Patrona Küsüp Patron Olmak
Bazen heyecan ve bazen küskünlükle başlayan girişimcilik hikayelerinden büyük şirketlerin ve patronların çıkaracağı dersler
Büyük ölçekli şirketlerin değer ve iştirak yönetimi konusundaki farkındalıklarını artırmak, girişimcilik hikayelerinin önemini vurgulamak ve bu süreçlerden çıkarılabilecek dersleri paylaşarak ilham vermektir.
Bazen heyecan ve bazen küskünlükle başlayan girişimcilik hikayelerinden büyük şirketlerin ve patronların çıkaracağı dersler…

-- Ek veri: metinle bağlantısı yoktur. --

/-- **First hitting time of a level from above.** If `f` is continuous, `f(0) > c` and `f(t₀) ≤ c` for
some `t₀ ≥ 0`, then there is a first time `0 < τ ≤ t₀` with `f(τ) = c` and `f > c` on `[0, τ)`. [folklore] -/
theorem htcTP_first_hit {f : ℝ → ℝ} (hf : Continuous f) {c t₀ : ℝ} (h0 : c < f 0) (ht₀ : 0 ≤ t₀)
    (hhit : f t₀ ≤ c) : ∃ τ, 0 < τ ∧ τ ≤ t₀ ∧ f τ = c ∧ ∀ s ∈ Ico 0 τ, c < f s := by
  set S : Set ℝ := Icc 0 t₀ ∩ f ⁻¹' Iic c with hS
  have hSne : S.Nonempty := ⟨t₀, ⟨ht₀, le_rfl⟩, hhit⟩
  have hSbdd : BddBelow S := ⟨0, fun s hs => hs.1.1⟩
  have hSclosed : IsClosed S := isClosed_Icc.inter (isClosed_Iic.preimage hf)
  obtain ⟨⟨hτ0, hτt⟩, hτc⟩ : sInf S ∈ S := hSclosed.csInf_mem hSne hSbdd
  set τ : ℝ := sInf S with hτ
  have hτc' : f τ ≤ c := hτc
  have hbefore : ∀ s ∈ Ico 0 τ, c < f s := by
    intro s hs
    by_contra hcon
    push Not at hcon
    have hmem : s ∈ S := ⟨⟨hs.1, hs.2.le.trans hτt⟩, hcon⟩
    exact absurd (csInf_le hSbdd hmem) (not_le.2 hs.2)
  have hτpos : 0 < τ := by
    rcases hτ0.eq_or_lt with h | h
    · exfalso
      rw [← h] at hτc'
      linarith
    · exact h
  refine ⟨τ, hτpos, hτt, le_antisymm hτc' ?_, hbefore⟩
  have hsub : Ico 0 τ ⊆ f ⁻¹' Ici c := fun s hs => (hbefore s hs).le
  have hcl : closure (Ico 0 τ) ⊆ f ⁻¹' Ici c := (isClosed_Ici.preimage hf).closure_subset_iff.2 hsub
  have hτcl : τ ∈ closure (Ico 0 τ) := by
    rw [closure_Ico hτpos.ne]
    exact ⟨hτpos.le, le_rfl⟩
  exact hcl hτcl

Yakın çevrem, insanların girişimci olmalarını ne kadar teşvik ettiğimi bilir. Girişimciliğin insan hayatında, toplum ve ülke gelişiminde ne kadar önemli bir yer tuttuğunu bildiğim için bu konuyu sürekli destekler, teşvik ederim. Tabii bazen girişimcilik hikayeleri isteyerek ve heyecanla, bazen ise zorunlulukla ve profesyonel hayata küskünlükle başlıyor. Benim için her ikisi de makbul; sonuçta girişimcilik her iki durumda da değerli. Ancak bir yönetim danışmanı olarak, şimdi anlatacaklarım aslında profesyonel hayatın ya da şirketlerde kalabilecek değerlerin elden kaçırılarak nasıl bir girişimci hayatı başladığını ve buradan şirketlerin nasıl çıkarımlarda bulunabileceğini gösterecek bir hikaye.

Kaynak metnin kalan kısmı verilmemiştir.